**Activity**
Repeat exactly the lines below that lie between the line with "go into distinct arithmetically" and the line with "2–3; then apply", counting both of those lines as part of the answer.

**** Material shown ****

import Literature.AnabelianGeometry.SemiGraphs.ArithQuasiGeometricSurjective
import Literature.AnabelianGeometry.SemiGraphs.ArithIntersectionWithGeometricProofs
import HarnessLib

/-!
# [SemiAnbd] Theorem 5.4 (iii), clause 3 (surjectivity) under the COMPATIBLE reading — the
# ARITHMETIC-indexed variant of the repaired junction binder `hCor39c` (row T54-7c; proof-only)

Mochizuki, *Semi-graphs of anabelioids*, Publ. RIMS **42** (2006), §5, Theorem 5.4 (iii), manuscript
p. 66 [cite: MochizukiSemiAnbd2006, Thm 5.4 (iii), p. 66]: "the proofs are entirely parallel to those of
Theorem 3.7, Corollary 3.9".

PROOF-ONLY companion (cell abc-iut, layer L3; L3-lead rulings α13-4 / α14-2 «T54-7c» and α19-2 (iii)
«the arithmetic-indexed variant COEXISTS under a new path», seat abc-iut-w4-d083) of abc-iut-w5-d141's
`ArithQuasiGeometricSurjective.lean` (row T54-7; Steps A, C, D, E reused BY NAME, file untouched).  The
file OF RECORD for the repair of FINDING W4d083-F2 is abc-iut-w5-d141's
`ArithQuasiGeometricSurjectiveCompat.lean` (`Thm54iii.clause3Compat_of_geometric`, GEOMETRIC-indexed
`hCor39c`: its third antecedent is stated on the geometric parts `· ∩ Ker`, derived there from the
arithmetic compatibility clause with the producer input `hadj`).  THIS file is the ARITHMETIC-indexed
variant, kept because it needs ZERO new inputs on the Thm 5.4 side (the bridge to the geometric parts is
pushed to the producer's junction): FINDING W4d083-F2 — the binder `hCor39` of
`Thm54iii.clause3_of_geometric` is the LITERAL Cor. 3.9 (b) at the kernels (∃-targets chosen
independently per vertex / per branch), not derivable from the tree's COMPATIBLE geometric Cor. 3.9 (b)
(`exists_hom_chartPullbackWith_iso_of_isCompatiblyQuasiGeometric(At)`, abc-iut-w4-d080, over (R2′)
`exists_hom_of_isQuasiGeometric_of_compat(At)`, abc-iut-w4-d083): under the literal Def. 3.8 the "fold"
`Π_{v₁} *_{Π_e} Π_{v₂} → Π_w` satisfies every per-vertex / per-branch shadow condition and is induced by no
morphism of graphs (findings W4d083-F1 / t2g2-F1, ruling χ2, O-Cor39-1); likewise the 4th conjunct of
`IsArithQuasiGeometric` does not say that `K₁`, `H₁` go into `K₂`, `H₂` RESPECTIVELY (O-T54-1).  Contents
(no definition):
* `arithCompatShadow_of_compat` (Step A′, arithmetic-indexed): Thm 5.4 (ii) on both sides turns the
  ARITHMETIC compatibility clause for `f` into its shadow on the data of p. 65
  (`conjSubgroup yᵢ (D.vertGp vᵢ)` ↦ distinct `conjSubgroup xᵢ (D'.vertGp wᵢ)`), no further input;
* `Thm54iii.clause3_of_geometric_compat`: d141's assembly VERBATIM with `hCor39` replaced by the
  arithmetic-indexed `hCor39c` (third antecedent = that shadow) and the conclusion for the `f` satisfying
  the compatibility clause (= `IsArithCompatiblyQuasiGeometric`'s second conjunct, `ArithQuasiGeometricCompat.lean`);
* `inf_ker_ne_of_isVerticial_ne` (junction helper, from abc-iut-w4-d040's `isVerticial_eq_of_inf_ker_eq`):
  distinct verticial subgroups have distinct geometric parts — the target-side half of turning the
  arithmetic-indexed third antecedent into `IsCompatiblyQuasiGeometric.compat` for `f|_{Ker augG}`; the
  source-side half (distinct geometric verticial parts meeting non-trivially ⇒ arithmetically ample
  intersection of their commensurators) is the producer's `hadj`-type input, needed at the junction here
  instead of inside Step A′.
Nothing asserted for real tempered data; nothing here bears on [IUTchIII] Cor. 3.12; typed ≠ proved.
-/

namespace Literature.AnabelianGeometry.SemiGraphs

open _root_.CategoryTheory

universe u v w uG uH uP uV uB uV' uB'

/-! ### Step A′ — the compatibility clause and its shadow on the data of p. 65 -/

section StepA'

variable {Gtp : Type uG} [Group Gtp] [TopologicalSpace Gtp]
variable {Htp : Type uH} [Group Htp] [TopologicalSpace Htp]
variable {PA : Type uP} [Group PA] [TopologicalSpace PA]
variable {V : Type uV} {B : Type uB} {V' : Type uV'} {B' : Type uB'}
variable {D : DecompositionData Gtp V B} {D' : DecompositionData Htp V' B'}
variable {augG : Gtp →* PA} {augH' : Htp →* PA} {f : Gtp →* Htp}

/-- **Step A′ (the compatible reading).** If `f` carries distinct arithmetically maximal compact subgroups
`K₁ ≠ H₁` with arithmetically ample intersection into distinct arithmetically maximal compact subgroups
`K₂ ≠ H₂` RESPECTIVELY (the χ2 compatibility clause, arithmetic form), then — Thm 5.4 (ii) on both sides
turning "arithmetically maximal compact" into "verticial" — distinct verticial representatives
`y₁·Π^temp_{𝔊,v₁}·y₁⁻¹ ≠ y₂·Π^temp_{𝔊,v₂}·y₂⁻¹` with arithmetically ample intersection go into distinct
verticial `x₁·Π^temp_{ℍ,w₁}·x₁⁻¹ ≠ x₂·Π^temp_{ℍ,w₂}·x₂⁻¹`, respectively.
[cite: MochizukiSemiAnbd2006, Thm 5.4 (iii), p. 66] -/
theorem arithCompatShadow_of_compat (hIIG : ArithMaximalCompactStatementII D augG)
    (hIIH : ArithMaximalCompactStatementII D' augH')
    (hfc : ∀ K₁ H₁ : Subgroup Gtp, IsArithMaximalCompact augG K₁ → IsArithMaximalCompact augG H₁ →
      K₁ ≠ H₁ → IsArithAmple augG (K₁ ⊓ H₁) →
        ∃ K₂ H₂ : Subgroup Htp, IsArithMaximalCompact augH' K₂ ∧ IsArithMaximalCompact augH' H₂ ∧
          K₂ ≠ H₂ ∧ K₁.map f ≤ K₂ ∧ H₁.map f ≤ H₂) :
    ∀ (v₁ v₂ : V) (y₁ y₂ : Gtp), conjSubgroup y₁ (D.vertGp v₁) ≠ conjSubgroup y₂ (D.vertGp v₂) →
      IsArithAmple augG (conjSubgroup y₁ (D.vertGp v₁) ⊓ conjSubgroup y₂ (D.vertGp v₂)) →
      ∃ (w₁ w₂ : V') (x₁ x₂ : Htp),
        conjSubgroup x₁ (D'.vertGp w₁) ≠ conjSubgroup x₂ (D'.vertGp w₂) ∧
        (conjSubgroup y₁ (D.vertGp v₁)).map f ≤ conjSubgroup x₁ (D'.vertGp w₁) ∧
        (conjSubgroup y₂ (D.vertGp v₂)).map f ≤ conjSubgroup x₂ (D'.vertGp w₂) := by
  intro v₁ v₂ y₁ y₂ hne hamp
  have hK₁ : IsArithMaximalCompact augG (conjSubgroup y₁ (D.vertGp v₁)) := (hIIG.1 _).mpr ⟨v₁, y₁, rfl⟩
  have hH₁ : IsArithMaximalCompact augG (conjSubgroup y₂ (D.vertGp v₂)) := (hIIG.1 _).mpr ⟨v₂, y₂, rfl⟩
  obtain ⟨K₂, H₂, hK₂, hH₂, hne₂, hle₁, hle₂⟩ := hfc _ _ hK₁ hH₁ hne hamp
  obtain ⟨w₁, x₁, rfl⟩ := (hIIH.1 K₂).mp hK₂
  obtain ⟨w₂, x₂, rfl⟩ := (hIIH.1 H₂).mp hH₂
  exact ⟨w₁, w₂, x₁, x₂, hne₂, hle₁, hle₂⟩

omit [TopologicalSpace Gtp] [TopologicalSpace PA] in
/-- **Junction helper (target side of the dictionary).** Distinct verticial subgroups of `Π^temp_𝔊` have
distinct GEOMETRIC parts `· ∩ Ker aug` — the commensurator description of p. 65 (`Π^temp_{𝔊,v}` is the
commensurator of `Π^temp_{𝔾,v}`; abc-iut-w4-d040's `isVerticial_eq_of_inf_ker_eq`).  At `ℍ` this turns the
distinct verticial targets of the third antecedent of `hCor39c` into distinct maximal compact subgroups of
`Π^temp_ℍ|_{geom} = Ker augH'`, i.e. into the clause `IsCompatiblyQuasiGeometric.compat` for `f|_{Ker augG}`.
[cite: MochizukiSemiAnbd2006, §5, p. 65] -/
theorem inf_ker_ne_of_isVerticial_ne
    (hcomm : ∀ v : V, Subgroup.Commensurable.commensurator (D.vertGp v ⊓ augG.ker) = D.vertGp v)
    {W W' : Subgroup Gtp} (hW : IsVerticial D W) (hW' : IsVerticial D W') (hne : W ≠ W') :
    W ⊓ augG.ker ≠ W' ⊓ augG.ker :=
  fun h => hne (isVerticial_eq_of_inf_ker_eq D augG hcomm hW hW' h)

end StepA'

/-! ### Clause 3 under the compatible reading -/

section Main

variable {Obj : Type u} [Category.{v} Obj] {𝓥 : SemiAnbdVocab.{u, v, w} Obj}
variable {𝔊 ℍ : ArithSemiGraph 𝓥} {e : 𝔊.PA ≃* ℍ.PA}
variable {Gtp : Type uG} [Group Gtp] [TopologicalSpace Gtp]
variable {Htp : Type uH} [Group Htp] [TopologicalSpace Htp]
variable {V : Type uV} {B : Type uB} {V' : Type uV'} {B' : Type uB'}
variable {D : DecompositionData Gtp V B} {D' : DecompositionData Htp V' B'}

/-- **[SemiAnbd] Theorem 5.4 (iii), clause 3 (surjectivity), COMPATIBLE READING — row T54-7c.**  Every
continuous, arithmetically quasi-geometric `f : Π^temp_𝔊 → Π^temp_ℍ` over `A` WHICH MOREOVER SATISFIES THE
COMPATIBILITY CLAUSE (distinct arithmetically maximal compact `K₁ ≠ H₁` with arithmetically ample `K₁ ∩ H₁`
go into distinct arithmetically maximal compact `K₂ ≠ H₂`, respectively — the χ2 reading of Def. 3.8
transported to §5) arises, up to an inner automorphism of `Π^temp_ℍ`, from a locally open morphism `𝔊 → ℍ`
over `A`.  Identical to abc-iut-w5-d141's `Thm54iii.clause3_of_geometric` (Steps A, C, D, E reused by name)
except that the undischargeable literal junction binder `hCor39` is replaced by the compat-augmented
**`hCor39c`**: the geometric Cor. 3.9 (b) at the kernels WITH, as a third antecedent, the shadow of the
compatibility clause on the data of p. 65 (supplied by `arithCompatShadow_of_compat`).  JUNCTION RECIPE for
discharging `hCor39c` (producer T54-B): read antecedent 1 as `IsQuasiGeometric.maximal` for `f|_{Ker augG}`
through the tempered charts (Thm 3.7 (iv) at `𝔾`, `ℍ`: maximal compact = verticial; `D.vertGp v ∩ Ker augG`
= a geometric verticial subgroup, abc-iut-w4-d040 `decompositionDataOfChart_vertGp_inf_ker`), antecedent 3 as
`IsCompatiblyQuasiGeometric.compat` (source side: two distinct geometric verticial subgroups meeting
non-trivially have DISTINCT verticial commensurators — `inf_ker_ne_of_isVerticial_ne` contraposed is
trivial — whose intersection contains the arithmetic edge-like subgroup of the edge joining them (Thm 3.7
(iii)/(iv) at `𝔾` + Thm 5.4 (ii)), hence is arithmetically ample; target side: `inf_ker_ne_of_isVerticial_ne`
at `ℍ`), and `IsQuasiGeometric.inter` from antecedents 2–3; then apply
`exists_hom_chartPullbackWith_iso_of_isCompatiblyQuasiGeometric` (mod `CompactInVerticial`; per-graph:
abc-iut-w4-d080's `cor39UpToTwistAt`) and unfold the twisted chart pullback by Prop. 3.6 (iv).
[cite: MochizukiSemiAnbd2006, Thm 5.4 (iii), p. 66] -/
theorem Thm54iii.clause3_of_geometric_compat (augG : Gtp →* 𝔊.PA) (augH' : Htp →* 𝔊.PA)
    (btemp : (φ : ArithHom 𝓥 𝔊 ℍ) → φ.IsLocallyOpen → ArithHom.IsOverA 𝔊 ℍ e φ → (Gtp →* Htp))
    (hIIG : ArithMaximalCompactStatementII D augG) (hIIH : ArithMaximalCompactStatementII D' augH')
    (hover : ∀ (φ : ArithHom 𝓥 𝔊 ℍ) (h₁ : φ.IsLocallyOpen) (h₂ : ArithHom.IsOverA 𝔊 ℍ e φ),
      augH'.comp (btemp φ h₁ h₂) = augG)
    (ι : (𝔊.G ⟶ ℍ.G) → (augG.ker →* Htp))
    (hιG : ∀ (g : 𝔊.G ⟶ ℍ.G) (a : 𝔊.PA) (γ : Gtp), augG γ = a → ∃ δ ∈ augH'.ker,
      ∀ x : augG.ker, ι ((𝔊.ρ a).hom ≫ g) x =
        δ * ι g ⟨γ * x * γ⁻¹, (MonoidHom.normal_ker augG).conj_mem _ x.2 γ⟩ * δ⁻¹)
    (hιH : ∀ (g : 𝔊.G ⟶ ℍ.G) (a : 𝔊.PA) (η : Htp), augH' η = a → ∃ δ ∈ augH'.ker,
      ∀ x : augG.ker, ι (g ≫ (ℍ.ρ (e a)).hom) x = δ * (η * ι g x * η⁻¹) * δ⁻¹)
    (hιinj : ∀ g₁ g₂ : 𝔊.G ⟶ ℍ.G,
      (∃ δ ∈ augH'.ker, ∀ x : augG.ker, ι g₁ x = δ * ι g₂ x * δ⁻¹) → g₁ = g₂)
    (hιbtemp : ∀ (φ : ArithHom 𝓥 𝔊 ℍ) (h₁ : φ.IsLocallyOpen) (h₂ : ArithHom.IsOverA 𝔊 ℍ e φ),
      ∃ δ ∈ augH'.ker, ∀ x : augG.ker, btemp φ h₁ h₂ x = δ * ι φ.geom x * δ⁻¹)
    (hCor39c : ∀ f : Gtp →* Htp, Continuous f → augH'.comp f = augG →
      (∀ v : V, ∃ (w : V') (x : Htp),
        MapsOntoOpenSubgroupOf f (D.vertGp v ⊓ augG.ker) (conjSubgroup x (D'.vertGp w) ⊓ augH'.ker)) →
      (∀ b : B, ∃ (b' : B') (x : Htp),
        MapsOntoOpenSubgroupOf f (D.brGp b ⊓ augG.ker) (conjSubgroup x (D'.brGp b') ⊓ augH'.ker)) →
      (∀ (v₁ v₂ : V) (y₁ y₂ : Gtp), conjSubgroup y₁ (D.vertGp v₁) ≠ conjSubgroup y₂ (D.vertGp v₂) →
        IsArithAmple augG (conjSubgroup y₁ (D.vertGp v₁) ⊓ conjSubgroup y₂ (D.vertGp v₂)) →
        ∃ (w₁ w₂ : V') (x₁ x₂ : Htp),
          conjSubgroup x₁ (D'.vertGp w₁) ≠ conjSubgroup x₂ (D'.vertGp w₂) ∧
          (conjSubgroup y₁ (D.vertGp v₁)).map f ≤ conjSubgroup x₁ (D'.vertGp w₁) ∧
          (conjSubgroup y₂ (D.vertGp v₂)).map f ≤ conjSubgroup x₂ (D'.vertGp w₂)) →
      ∃ (g : 𝔊.G ⟶ ℍ.G), ∃ h ∈ augH'.ker, ∀ x : augG.ker, f x = h * ι g x * h⁻¹)
    (hZ : ∀ (w : V') (x : Htp) (U : Subgroup Htp), U ≤ conjSubgroup x (D'.vertGp w) ⊓ augH'.ker →
      IsOpen ((Subtype.val : (conjSubgroup x (D'.vertGp w) ⊓ augH'.ker : Subgroup Htp) → Htp) ⁻¹'
        (U : Set Htp)) →
      ∀ z ∈ augH'.ker, (∀ u ∈ U, z * u = u * z) → z = 1)
    (hsurjG : Function.Surjective augG) (he : Continuous e) (hV : Nonempty V) :
    ∀ f : Gtp →* Htp, IsArithQuasiGeometric augG augH' f →
      (∀ K₁ H₁ : Subgroup Gtp, IsArithMaximalCompact augG K₁ → IsArithMaximalCompact augG H₁ →
        K₁ ≠ H₁ → IsArithAmple augG (K₁ ⊓ H₁) →
          ∃ K₂ H₂ : Subgroup Htp, IsArithMaximalCompact augH' K₂ ∧ IsArithMaximalCompact augH' H₂ ∧
            K₂ ≠ H₂ ∧ K₁.map f ≤ K₂ ∧ H₁.map f ≤ H₂) →
      ∃ (φ : ArithHom 𝓥 𝔊 ℍ) (h₁ : φ.IsLocallyOpen) (h₂ : ArithHom.IsOverA 𝔊 ℍ e φ) (h : Htp),
        ∀ g, f g = h * btemp φ h₁ h₂ g * h⁻¹ := by
  intro f hf hfc
  -- Step A + Step A′ + Step B: the geometric morphism (compatible reading)
  obtain ⟨g, h, hh, hfg⟩ := hCor39c f hf.1 hf.2.1
    (fun v => by
      obtain ⟨w, x, -, hgeo⟩ := geomShadowV_of_isArithQuasiGeometric hIIG hIIH hf v
      exact ⟨w, x, hgeo⟩)
    (fun b => by
      obtain ⟨b', x, -, hgeo⟩ := geomShadowE_of_isArithQuasiGeometric hIIG hIIH hf b
      exact ⟨b', x, hgeo⟩)
    (arithCompatShadow_of_compat hIIG hIIH hfc)
  -- Step C: equivariance, hence an arithmetic morphism `φ = (e, g)` over `A`
  have hcompat : ∀ a : 𝔊.PA, (𝔊.ρ a).hom ≫ g = g ≫ (ℍ.ρ (e.toMonoidHom a)).hom := fun a =>
    geom_compat_of_over ι hιG hιH hιinj hsurjG hf.2.1 hh hfg a
  let φ : ArithHom 𝓥 𝔊 ℍ :=
    { arith := e.toMonoidHom, continuous_arith := he, geom := g, compat := hcompat }
  have h₁ : φ.IsLocallyOpen := by
    show IsOpen (Set.range (e.toMonoidHom : 𝔊.PA → ℍ.PA))
    have hr : Set.range (e.toMonoidHom : 𝔊.PA → ℍ.PA) = Set.univ := by
      rw [MulEquiv.coe_toMonoidHom]
      exact Set.range_eq_univ.mpr e.surjective
    rw [hr]
    exact isOpen_univ
  have h₂ : ArithHom.IsOverA 𝔊 ℍ e φ := fun a => rfl
  -- Step D: agreement on the kernel with a conjugate of `btemp φ`
  obtain ⟨δ, hδ, hbt⟩ := hιbtemp φ h₁ h₂
  have hk : h * δ⁻¹ ∈ augH'.ker := augH'.ker.mul_mem hh (augH'.ker.inv_mem hδ)
  have hagree : ∀ x ∈ augG.ker,
      f x = (MulAut.conj (h * δ⁻¹)).toMonoidHom.comp (btemp φ h₁ h₂) x := by
    intro x hx
    have e1 := hfg ⟨x, hx⟩
    have e2 := hbt ⟨x, hx⟩
    change btemp φ h₁ h₂ x = δ * ι g ⟨x, hx⟩ * δ⁻¹ at e2
    change f x = h * ι g ⟨x, hx⟩ * h⁻¹ at e1
    change f x = (h * δ⁻¹) * btemp φ h₁ h₂ x * (h * δ⁻¹)⁻¹
    rw [e1, e2]
    group
  -- Step E: the two homomorphisms over `A` agree everywhere
  refine ⟨φ, h₁, h₂, h * δ⁻¹, fun γ => ?_⟩
  obtain ⟨v₀⟩ := hV
  obtain ⟨w, x, -, hU⟩ := geomShadowV_of_isArithQuasiGeometric hIIG hIIH hf v₀
  have hF : augH'.comp ((MulAut.conj (h * δ⁻¹)).toMonoidHom.comp (btemp φ h₁ h₂)) = augG := by
    ext y
    have hk1 : augH' (h * δ⁻¹) = 1 := hk
    have hy := congrArg (fun ψ : Gtp →* 𝔊.PA => ψ y) (hover φ h₁ h₂)
    simp only [MonoidHom.comp_apply] at hy ⊢
    rw [MulEquiv.coe_toMonoidHom, MulAut.conj_apply, map_mul, map_mul, map_inv, hk1, hy, one_mul,
      inv_one, mul_one]
  have key := eq_of_kerAgree_of_centralizer hf.2.1 hF hagree (D.vertGp v₀ ⊓ augG.ker) inf_le_right
    (hZ w x _ hU.1 hU.2) γ
  rw [key]
  rfl

end Main

end Literature.AnabelianGeometry.SemiGraphs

****

**Answer box**
go into distinct arithmetically maximal compact `K₂ ≠ H₂`, respectively — the χ2 reading of Def. 3.8
transported to §5) arises, up to an inner automorphism of `Π^temp_ℍ`, from a locally open morphism `𝔊 → ℍ`
over `A`.  Identical to abc-iut-w5-d141's `Thm54iii.clause3_of_geometric` (Steps A, C, D, E reused by name)
except that the undischargeable literal junction binder `hCor39` is replaced by the compat-augmented
**`hCor39c`**: the geometric Cor. 3.9 (b) at the kernels WITH, as a third antecedent, the shadow of the
compatibility clause on the data of p. 65 (supplied by `arithCompatShadow_of_compat`).  JUNCTION RECIPE for
discharging `hCor39c` (producer T54-B): read antecedent 1 as `IsQuasiGeometric.maximal` for `f|_{Ker augG}`
through the tempered charts (Thm 3.7 (iv) at `𝔾`, `ℍ`: maximal compact = verticial; `D.vertGp v ∩ Ker augG`
= a geometric verticial subgroup, abc-iut-w4-d040 `decompositionDataOfChart_vertGp_inf_ker`), antecedent 3 as
`IsCompatiblyQuasiGeometric.compat` (source side: two distinct geometric verticial subgroups meeting
non-trivially have DISTINCT verticial commensurators — `inf_ker_ne_of_isVerticial_ne` contraposed is
trivial — whose intersection contains the arithmetic edge-like subgroup of the edge joining them (Thm 3.7
(iii)/(iv) at `𝔾` + Thm 5.4 (ii)), hence is arithmetically ample; target side: `inf_ker_ne_of_isVerticial_ne`
at `ℍ`), and `IsQuasiGeometric.inter` from antecedents 2–3; then apply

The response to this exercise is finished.